Assignment: When the line containing "calc (Real.sqrt τ)⁻¹" appears in the data below, begin copying there and stop only after the line containing "fails for the".

Source material:

import Mathlib
import HarnessLib
import Summits.NavierStokesRegularity.NavierStokesRegularity.Theorems.PoloidalWindowRigidity.Negative.StuartVorticity
import Literature.Analysis.FluidPDE.TsaiLocalEnergy

/-!
# Crux K2 `PoloidalWindowRigidity` (stmt-NavierStokesRegularity-19708), skeleton lrc-jet v5 — negative side:
# `stub_untwisted` is FALSE without the Oseen-mild identity

Negative-side support (refuter seat ns-regularity-refuter1, cell ns-regularity-ideate; D-0081 §C), brick K-40.  Skeleton
lrc-jet **v5** (`Cruxes/PoloidalWindowRigidity/Lines/lrc_jet.lean`, K2 lead ns-poloidal-K2-p1 g6) splits the crux by the
TWIST BRACKET `T = {∂₂v₂, v₂}ₕ = ∂₀(∂₂v₂)·∂₁v₂ − ∂₁(∂₂v₂)·∂₀v₂` of the vortex-line foliation: `stub_untwisted` (non-degenerate +
`T ≡ 0` on a window ⇒ the apex is regular; proved on paper by the lead, UNTWISTED-NOTE.md §3, by separation of variables in the
height using the vertical momentum equation) and `stub_twisting` (research residue).

This file certifies that the Oseen-mild identity (M) is LOAD-BEARING for `stub_untwisted`: the Stuart column of
`…Negative.StuartColumn` / `…Negative.StuartVorticity` (refuter1 g4, K-35) — a poloidal, divergence-free, frozen, real-analytic
Type-I profile that is backward-singular at the apex — is UNTWISTED: `∂₂v₂ = cot x₂ · v₂`, so `∂₂v₂` is constant along the
vortex lines and the bracket vanishes identically (`stuartProfile_untwisted`).  It realises KINEMATICALLY the «Branch 2»
structure of the lead's proof (the structure function is affine in the reparametrised leaf coordinate), i.e. exactly the
branch that the vertical momentum equation must kill: any proof of `stub_untwisted` uses (M) there.

Contents: `fderiv_stuartProfile_e2_apply_two` (`∂₂v₂` in closed form), `stuartDzVz`/`hasFDerivAt_stuartDzVz` (its
derivative), `stuartProfile_untwisted` (T ≡ 0 everywhere), `isBackwardSingularPoint_stuartProfile` (the apex is
backward-singular although `V(0) = 0`: `|v₁(t, ρe₁)| ≥ (−t)^{-1/2} sin ρ / 3`), and the packaged negative lemmas
`untwisted_false_without_mild` (hypotheses of `stub_untwisted` VERBATIM minus (M)) and
`untwisted_false_without_mild_frozen_analytic` ((M) replaced by the frozen constraint (F) and slice analyticity (A)).
WHAT THIS IS NOT: not NS, not ¬`stub_untwisted` — the stub minus (M) only. [folklore]
-/

-- the summit and its single sub-problem share the name (CONVENTIONS §1)
set_option linter.dupNamespace false

namespace Summit.NavierStokesRegularity.NavierStokesRegularity.Theorems.PoloidalWindowRigidity.Negative

open MeasureTheory Set Function Filter Topology Metric
open scoped RealInnerProductSpace InnerProductSpace
open Literature.Analysis Literature.Analysis.FluidPDE

local notation "E3" => EuclideanSpace ℝ (Fin 3)
local notation "π" i => (EuclideanSpace.proj (𝕜 := ℝ) (i : Fin 3) : EuclideanSpace ℝ (Fin 3) →L[ℝ] ℝ)
local notation "𝐞" i => (EuclideanSpace.single (i : Fin 3) (1 : ℝ) : EuclideanSpace ℝ (Fin 3))

/-! ## `∂₂v₂` and the twist bracket -/

/-- The height-derivative pattern of the vertical velocity: `Z(x) = cos x₂ · W⁻²` (`∂₂v₂ = −3(−t)^{-1/2} Z`). [folklore] -/
noncomputable def stuartDzVz (x : E3) : ℝ := Real.cos (x 2) * (stuartW x)⁻¹ ^ 2

/-- `∂₂ v₂ = −3 (−t)^{-1/2} cos x₂ / W²`. [folklore] -/
theorem fderiv_stuartProfile_e2_apply_two (t : ℝ) (x : E3) :
    fderiv ℝ (stuartProfile t) x (𝐞 2) 2 = cellAmp t * (-3) * stuartDzVz x := by
  rw [fderiv_stuartProfile_apply, stuartDeriv_apply_two, stuartDzVz]
  simp
  ring

/-- `∂₂v₂` as a function of the point. [folklore] -/
theorem fderiv_stuartProfile_e2_two_eq (t : ℝ) :
    (fun x : E3 => fderiv ℝ (stuartProfile t) x (𝐞 2) 2) = fun x => cellAmp t * (-3) * stuartDzVz x :=
  funext (fderiv_stuartProfile_e2_apply_two t)

/-- The derivative of `Z`: `dZ = −sin x₂ W⁻² dx₂ − 2 cos x₂ W⁻³ dW`. [folklore] -/
noncomputable def stuartDzVzDeriv (x : E3) : E3 →L[ℝ] ℝ :=
  ((stuartW x)⁻¹ ^ 2) • ((-(Real.sin (x 2))) • (π 2)) +
    Real.cos (x 2) • ((-(2 * (stuartW x)⁻¹ ^ 3)) •
      (Real.exp (x 0) • (π 0) + Real.exp (-(x 0)) • (-(π 0)) + (-(Real.sin (x 1))) • (π 1)))

/-- `dZ(x) w` in coordinates. [folklore] -/
theorem stuartDzVzDeriv_apply (x w : E3) : stuartDzVzDeriv x w =
    (stuartW x)⁻¹ ^ 2 * (-(Real.sin (x 2)) * w 2) +
      Real.cos (x 2) * (-(2 * (stuartW x)⁻¹ ^ 3) *
        (Real.exp (x 0) * w 0 + Real.exp (-(x 0)) * (-(w 0)) + (-(Real.sin (x 1))) * w 1)) := by
  simp only [stuartDzVzDeriv, smul_apply, add_apply, neg_apply, smul_eq_mul, PiLp.proj_apply]

/-- `Z` is differentiable with derivative `stuartDzVzDeriv`. [folklore] -/
theorem hasFDerivAt_stuartDzVz (x : E3) : HasFDerivAt stuartDzVz (stuartDzVzDeriv x) x := by
  have hW := stuartW_ne_zero x
  have h2 : HasFDerivAt (fun z : E3 => z 2) (π 2) x := (π 2).hasFDerivAt
  have hc2 := (Real.hasDerivAt_cos (x 2)).comp_hasFDerivAt x h2
  have hinv := (hasDerivAt_inv hW).comp_hasFDerivAt x (hasFDerivAt_stuartW x)
  have H : HasFDerivAt stuartDzVz _ x := hc2.mul (hinv.pow 2)
  refine H.congr_fderiv ?_
  ext w
  rw [stuartDzVzDeriv_apply]
  simp
  field_simp
  ring

/-- `x ↦ ∂₂v₂(t, x)` is differentiable with derivative `−3(−t)^{-1/2} dZ`. [folklore] -/
theorem hasFDerivAt_fderiv_stuartProfile_e2_two (t : ℝ) (x : E3) :
    HasFDerivAt (fun y : E3 => fderiv ℝ (stuartProfile t) y (𝐞 2) 2) ((cellAmp t * (-3)) • stuartDzVzDeriv x) x := by
  rw [fderiv_stuartProfile_e2_two_eq]
  exact (hasFDerivAt_stuartDzVz x).const_mul (cellAmp t * (-3))

/-- **The Stuart column is UNTWISTED**: the twist bracket `∂₀(∂₂v₂)·∂₁v₂ − ∂₁(∂₂v₂)·∂₀v₂` vanishes at every space–time
point (`∂₂v₂ = cot x₂ · v₂` is constant along the vortex lines `{W = c} × {x₂ = h}`). [folklore] -/
theorem stuartProfile_untwisted (z : ℝ × E3) :
    fderiv ℝ (fun x => fderiv ℝ (stuartProfile z.1) x (𝐞 2) 2) z.2 (𝐞 0) *
          fderiv ℝ (stuartProfile z.1) z.2 (𝐞 1) 2 -
        fderiv ℝ (fun x => fderiv ℝ (stuartProfile z.1) x (𝐞 2) 2) z.2 (𝐞 1) *
          fderiv ℝ (stuartProfile z.1) z.2 (𝐞 0) 2 = 0 := by
  have a0 : ((𝐞 0) : E3) 0 = 1 := by simp
  have a1 : ((𝐞 0) : E3) 1 = 0 := by simp
  have a2 : ((𝐞 0) : E3) 2 = 0 := by simp
  have b0 : ((𝐞 1) : E3) 0 = 0 := by simp
  have b1 : ((𝐞 1) : E3) 1 = 1 := by simp
  have b2 : ((𝐞 1) : E3) 2 = 0 := by simp
  rw [(hasFDerivAt_fderiv_stuartProfile_e2_two z.1 z.2).fderiv, smul_apply, smul_apply, stuartDzVzDeriv_apply,
    stuartDzVzDeriv_apply, a0, a1, a2, b0, b1, b2, fderiv_stuartProfile_e0_apply_two,
    fderiv_stuartProfile_e1_apply_two, smul_eq_mul, smul_eq_mul]
  ring

/-! ## The apex is backward-singular -/

/-- The second component of the profile: `v₁(t, x) = −(−t)^{-1/2} cos x₂ sin x₁ / W`. [folklore] -/
theorem stuartProfile_apply_one (t : ℝ) (x : E3) :
    stuartProfile t x 1 = cellAmp t * (-(Real.cos (x 2) * Real.sin (x 1) * (stuartW x)⁻¹)) := by
  simp only [stuartProfile, PiLp.smul_apply, smul_eq_mul, stuartField_apply_one]

/-- **The Stuart profile is backward-singular at the apex** although `V(0) = 0`: at the points `(t, ρ e₁)`,
`0 < ρ ≤ 1`, one has `|v₁| = (−t)^{-1/2} sin ρ/(2 + cos ρ) ≥ (−t)^{-1/2} sin ρ / 3`, which exceeds every level for `t`
close to `0⁻`; continuity then gives essential unboundedness on every parabolic cylinder `Q_r(0,0)`
(`isBackwardSingularPoint_of_forall_exists_continuousAt`). [folklore] -/
theorem isBackwardSingularPoint_stuartProfile : IsBackwardSingularPoint stuartProfile 0 := by
  apply isBackwardSingularPoint_of_forall_exists_continuousAt
  intro r hr M
  -- the spatial point `y = ρ e₁`
  set ρ : ℝ := min (r / 2) 1 with hρdef
  have hρpos : 0 < ρ := lt_min (by positivity) one_pos
  have hρr : ρ ≤ r / 2 := min_le_left _ _
  have hρ1 : ρ ≤ 1 := min_le_right _ _
  set y : E3 := ρ • (𝐞 1) with hydef
  have y0 : y 0 = 0 := by simp [hydef]
  have y1 : y 1 = ρ := by simp [hydef]
  have y2 : y 2 = 0 := by simp [hydef]
  have hW : stuartW y = 2 + Real.cos ρ := by
    simp only [stuartW, y0, y1, neg_zero, Real.exp_zero]; ring
  have hWpos : 0 < stuartW y := stuartW_pos y
  have hW3 : stuartW y ≤ 3 := by rw [hW]; linarith [Real.cos_le_one ρ]
  have hsin : 0 < Real.sin ρ := Real.sin_pos_of_pos_of_lt_pi hρpos (by linarith [Real.pi_gt_three])
  -- the level: `δ = sin ρ / 3`
  set δ : ℝ := Real.sin ρ / 3 with hδdef
  have hδ : 0 < δ := by positivity
  set K : ℝ := |M| + 1 with hKdef
  have hK : 0 < K := by positivity
  have hMK : M < K := by rw [hKdef]; linarith [le_abs_self M]
  -- the time: `t = −τ`
  set τ : ℝ := min (r ^ 2 / 2) ((δ / K) ^ 2 / 2) with hτdef
  have hτpos : 0 < τ := lt_min (by positivity) (by positivity)
  have hτr : τ < r ^ 2 := lt_of_le_of_lt (min_le_left _ _) (by nlinarith)
  have hτK : τ < (δ / K) ^ 2 := lt_of_le_of_lt (min_le_right _ _) (by nlinarith [div_pos hδ hK])
  have hsqrt : Real.sqrt τ < δ / K := by
    rw [Real.sqrt_lt' (div_pos hδ hK)]
    exact hτK
  have hsqrtpos : 0 < Real.sqrt τ := Real.sqrt_pos.2 hτpos
  have hamp : cellAmp (-τ) = (Real.sqrt τ)⁻¹ := by simp [cellAmp]
  refine ⟨((-τ : ℝ), y), ?_, ?_, ?_⟩
  · -- membership in the parabolic cylinder
    rw [mem_parabolicCylinder]
    refine ⟨⟨?_, ?_⟩, ?_⟩
    · simp only [Prod.fst_zero]; linarith
    · simp only [Prod.fst_zero]; linarith
    · simp only [Prod.snd_zero, dist_zero_right, hydef, norm_smul, Real.norm_eq_abs, abs_of_pos hρpos,
        PiLp.norm_single, norm_one, mul_one]
      linarith
  · -- continuity at `(−τ, y)` (the profile is jointly continuous on the open backward slab)
    exact continuousOn_stuartProfile.continuousAt
      ((isOpen_Iio.prod isOpen_univ).mem_nhds ⟨by simp [hτpos], Set.mem_univ _⟩)
  · -- the level is exceeded
    have hcomp : stuartProfile (-τ) y 1 = -((Real.sqrt τ)⁻¹ * (Real.sin ρ * (stuartW y)⁻¹)) := by
      rw [stuartProfile_apply_one, hamp, y2, y1, Real.cos_zero, one_mul]; ring
    have hlow : (Real.sqrt τ)⁻¹ * δ ≤ ‖stuartProfile (-τ) y‖ := by
      have hWinv : (1 : ℝ) / 3 ≤ (stuartW y)⁻¹ := by
        rw [one_div]
        exact inv_anti₀ hWpos hW3
      have h1 : (Real.sqrt τ)⁻¹ * δ ≤ (Real.sqrt τ)⁻¹ * (Real.sin ρ * (stuartW y)⁻¹) := by
        apply mul_le_mul_of_nonneg_left _ (inv_nonneg.2 hsqrtpos.le)
        rw [hδdef]
        have := mul_le_mul_of_nonneg_left hWinv hsin.le
        linarith [this]
      calc (Real.sqrt τ)⁻¹ * δ ≤ (Real.sqrt τ)⁻¹ * (Real.sin ρ * (stuartW y)⁻¹) := h1
        _ = |stuartProfile (-τ) y 1| := by
            rw [hcomp, abs_neg, abs_of_nonneg]
            exact mul_nonneg (inv_nonneg.2 hsqrtpos.le) (mul_nonneg hsin.le (inv_nonneg.2 hWpos.le))
        _ = ‖stuartProfile (-τ) y 1‖ := (Real.norm_eq_abs _).symm
        _ ≤ ‖stuartProfile (-τ) y‖ := PiLp.norm_apply_le _ 1
    have hKlt : K < (Real.sqrt τ)⁻¹ * δ := by
      rw [← div_eq_inv_mul, lt_div_iff₀ hsqrtpos]
      calc K * Real.sqrt τ < K * (δ / K) := mul_lt_mul_of_pos_left hsqrt hK
        _ = δ := by field_simp
    show M < ‖stuartProfile (-τ) y‖
    linarith

/-! ## `stub_untwisted` without the Oseen-mild identity is false -/

/-- **`stub_untwisted` of skeleton lrc-jet v5 is FALSE without the Oseen-mild identity (M).**  The hypotheses are those of
`stub_untwisted` VERBATIM with (M) deleted — Type-I rate (R), continuity (C), divergence-free (D), poloidal (P); a non-empty
open window of the backward slab on which the three non-degeneracy pins hold and the twist bracket vanishes — and the
conclusion `¬ IsBackwardSingularPoint v 0` fails for the Stuart column (`C = 6`, window `stuartWindow`): untwisted everywhere,
singular at the apex.  Reading: (M) is load-bearing for the untwisted stub — its kinematic shadow is exactly the Stuart /
Branch-2 structure of the lead's proof. [folklore] -/
theorem untwisted_false_without_mild :
    ¬ (∀ (C : ℝ) (v : ℝ → EuclideanSpace ℝ (Fin 3) → EuclideanSpace ℝ (Fin 3)),
      Literature.Analysis.FluidPDE.HasTypeITimeDecay C v →
      ContinuousOn (Function.uncurry v) (Set.Iio (0 : ℝ) ×ˢ Set.univ) →
      (∀ t < 0, Literature.Analysis.FluidPDE.VectorCalculus.IsDivFree (v t)) →
      (∀ s < 0, ∀ y, ⟪Literature.Analysis.FluidPDE.curl (v s) y, EuclideanSpace.single 2 1⟫_ℝ = 0) →
      ∀ W : Set (ℝ × EuclideanSpace ℝ (Fin 3)), IsOpen W → W.Nonempty → W ⊆ Set.Iio (0 : ℝ) ×ˢ Set.univ →
        (∀ z ∈ W, Literature.Analysis.FluidPDE.curl (v z.1) z.2 ≠ 0 ∧
          (fderiv ℝ (v z.1) z.2 (EuclideanSpace.single 0 1) 2 ≠ 0 ∨ fderiv ℝ (v z.1) z.2 (EuclideanSpace.single 1 1) 2 ≠ 0) ∧
          (fderiv ℝ (v z.1) z.2 (EuclideanSpace.single 2 1) 0 ≠ 0 ∨ fderiv ℝ (v z.1) z.2 (EuclideanSpace.single 2 1) 1 ≠ 0)) →
        (∀ z ∈ W,
          fderiv ℝ (fun x => fderiv ℝ (v z.1) x (EuclideanSpace.single 2 1) 2) z.2 (EuclideanSpace.single 0 1) *
              fderiv ℝ (v z.1) z.2 (EuclideanSpace.single 1 1) 2 -
            fderiv ℝ (fun x => fderiv ℝ (v z.1) x (EuclideanSpace.single 2 1) 2) z.2 (EuclideanSpace.single 1 1) *
              fderiv ℝ (v z.1) z.2 (EuclideanSpace.single 0 1) 2 = 0) →
        ¬ Literature.Analysis.FluidPDE.IsBackwardSingularPoint v 0) := by
  intro H
  exact H 6 stuartProfile hasTypeITimeDecay_stuartProfile continuousOn_stuartProfile
    (fun t _ => isDivFree_stuartProfile t) (fun s _ y => poloidal_stuartProfile s y)
    stuartWindow isOpen_stuartWindow stuartWindow_nonempty stuartWindow_subset stuartProfile_pins
    (fun z _ => stuartProfile_untwisted z) isBackwardSingularPoint_stuartProfile

/-- **The same, EVEN GRANTED the frozen Clebsch structure and real-analytic slices** ((M) REPLACED by (F) the frozen
constraint `⟪Dv(s)(y)·curl v(s)(y), e₂⟫ = 0` and (A) real-analyticity of every slice, both consequences of (M) in the
class): still false on the same witness (`frozen_stuartProfile`, `analyticOnNhd_stuartProfile`). [folklore] -/
theorem untwisted_false_without_mild_frozen_analytic :
    ¬ (∀ (C : ℝ) (v : ℝ → EuclideanSpace ℝ (Fin 3) → EuclideanSpace ℝ (Fin 3)),
      Literature.Analysis.FluidPDE.HasTypeITimeDecay C v →
      ContinuousOn (Function.uncurry v) (Set.Iio (0 : ℝ) ×ˢ Set.univ) →
      (∀ t < 0, Literature.Analysis.FluidPDE.VectorCalculus.IsDivFree (v t)) →
      (∀ s < 0, ∀ y, ⟪Literature.Analysis.FluidPDE.curl (v s) y, EuclideanSpace.single 2 1⟫_ℝ = 0) →
      (∀ s < 0, ∀ y, ⟪fderiv ℝ (v s) y (Literature.Analysis.FluidPDE.curl (v s) y), EuclideanSpace.single 2 1⟫_ℝ = 0) →
      (∀ s < 0, AnalyticOnNhd ℝ (v s) Set.univ) →
      ∀ W : Set (ℝ × EuclideanSpace ℝ (Fin 3)), IsOpen W → W.Nonempty → W ⊆ Set.Iio (0 : ℝ) ×ˢ Set.univ →
        (∀ z ∈ W, Literature.Analysis.FluidPDE.curl (v z.1) z.2 ≠ 0 ∧
          (fderiv ℝ (v z.1) z.2 (EuclideanSpace.single 0 1) 2 ≠ 0 ∨ fderiv ℝ (v z.1) z.2 (EuclideanSpace.single 1 1) 2 ≠ 0) ∧
          (fderiv ℝ (v z.1) z.2 (EuclideanSpace.single 2 1) 0 ≠ 0 ∨ fderiv ℝ (v z.1) z.2 (EuclideanSpace.single 2 1) 1 ≠ 0)) →
        (∀ z ∈ W,
          fderiv ℝ (fun x => fderiv ℝ (v z.1) x (EuclideanSpace.single 2 1) 2) z.2 (EuclideanSpace.single 0 1) *
              fderiv ℝ (v z.1) z.2 (EuclideanSpace.single 1 1) 2 -
            fderiv ℝ (fun x => fderiv ℝ (v z.1) x (EuclideanSpace.single 2 1) 2) z.2 (EuclideanSpace.single 1 1) *
              fderiv ℝ (v z.1) z.2 (EuclideanSpace.single 0 1) 2 = 0) →
        ¬ Literature.Analysis.FluidPDE.IsBackwardSingularPoint v 0) := by
  intro H
  exact H 6 stuartProfile hasTypeITimeDecay_stuartProfile continuousOn_stuartProfile
    (fun t _ => isDivFree_stuartProfile t) (fun s _ y => poloidal_stuartProfile s y)
    (fun s _ y => frozen_stuartProfile s y) (fun s _ => analyticOnNhd_stuartProfile s)
    stuartWindow isOpen_stuartWindow stuartWindow_nonempty stuartWindow_subset stuartProfile_pins
    (fun z _ => stuartProfile_untwisted z) isBackwardSingularPoint_stuartProfile

end Summit.NavierStokesRegularity.NavierStokesRegularity.Theorems.PoloidalWindowRigidity.Negative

Your response:
      calc (Real.sqrt τ)⁻¹ * δ ≤ (Real.sqrt τ)⁻¹ * (Real.sin ρ * (stuartW y)⁻¹) := h1
        _ = |stuartProfile (-τ) y 1| := by
            rw [hcomp, abs_neg, abs_of_nonneg]
            exact mul_nonneg (inv_nonneg.2 hsqrtpos.le) (mul_nonneg hsin.le (inv_nonneg.2 hWpos.le))
        _ = ‖stuartProfile (-τ) y 1‖ := (Real.norm_eq_abs _).symm
        _ ≤ ‖stuartProfile (-τ) y‖ := PiLp.norm_apply_le _ 1
    have hKlt : K < (Real.sqrt τ)⁻¹ * δ := by
      rw [← div_eq_inv_mul, lt_div_iff₀ hsqrtpos]
      calc K * Real.sqrt τ < K * (δ / K) := mul_lt_mul_of_pos_left hsqrt hK
        _ = δ := by field_simp
    show M < ‖stuartProfile (-τ) y‖
    linarith

/-! ## `stub_untwisted` without the Oseen-mild identity is false -/

/-- **`stub_untwisted` of skeleton lrc-jet v5 is FALSE without the Oseen-mild identity (M).**  The hypotheses are those of
`stub_untwisted` VERBATIM with (M) deleted — Type-I rate (R), continuity (C), divergence-free (D), poloidal (P); a non-empty
open window of the backward slab on which the three non-degeneracy pins hold and the twist bracket vanishes — and the
conclusion `¬ IsBackwardSingularPoint v 0` fails for the Stuart column (`C = 6`, window `stuartWindow`): untwisted everywhere,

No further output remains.